» **Your assignment**
Look through the data below. Collect every line where the word "Function" occurs.

-----

/-- `diag(a) ⊕ᶠ diag(b) = diag(a ‖ b)` (concatenated `Fin` basis, `Fin.append`). [cite: Kudla1984, §1] -/
theorem finSum_diagonal_append {S : Type*} [CommRing S] {N₁ N₂ : ℕ} (a : Fin N₁ → S) (b : Fin N₂ → S) :
    finSum N₁ N₂ (Matrix.diagonal a) (Matrix.diagonal b) = Matrix.diagonal (Fin.append a b) := by
  rw [finSum, Matrix.fromBlocks_diagonal, Matrix.reindex_apply, Matrix.submatrix_diagonal_equiv]
  congr 1
  funext k
  refine Fin.addCases (fun i => ?_) (fun j => ?_) k
  · rw [Fin.append_left, Function.comp_apply, finSumFinEquiv_symm_apply_castAdd, Sum.elim_inl]
  · rw [Fin.append_right, Function.comp_apply, finSumFinEquiv_symm_apply_natAdd, Sum.elim_inr]

variable (L : Type) [Field L] [NumberField L] [IsCMField L] {N₁ N₂ : ℕ}
  (a : Fin N₁ → L) (b : Fin N₂ → L)

/-- the concatenation of two conjugation-fixed vectors is conjugation-fixed. [cite: Liu2021, App. D §D.1 Step 1 (l. 5217)] -/
theorem complexConj_append (ha : ∀ i, IsCMField.complexConj L (a i) = a i) (hb : ∀ j, IsCMField.complexConj L (b j) = b j) :
    ∀ k, IsCMField.complexConj L (Fin.append a b k) = Fin.append a b k := fun k =>
  Fin.addCases (motive := fun k => IsCMField.complexConj L (Fin.append a b k) = Fin.append a b k)
    (fun i => by rw [Fin.append_left]; exact ha i) (fun j => by rw [Fin.append_right]; exact hb j) k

-----

» **Result of the task**
  · rw [Fin.append_left, Function.comp_apply, finSumFinEquiv_symm_apply_castAdd, Sum.elim_inl]
  · rw [Fin.append_right, Function.comp_apply, finSumFinEquiv_symm_apply_natAdd, Sum.elim_inr]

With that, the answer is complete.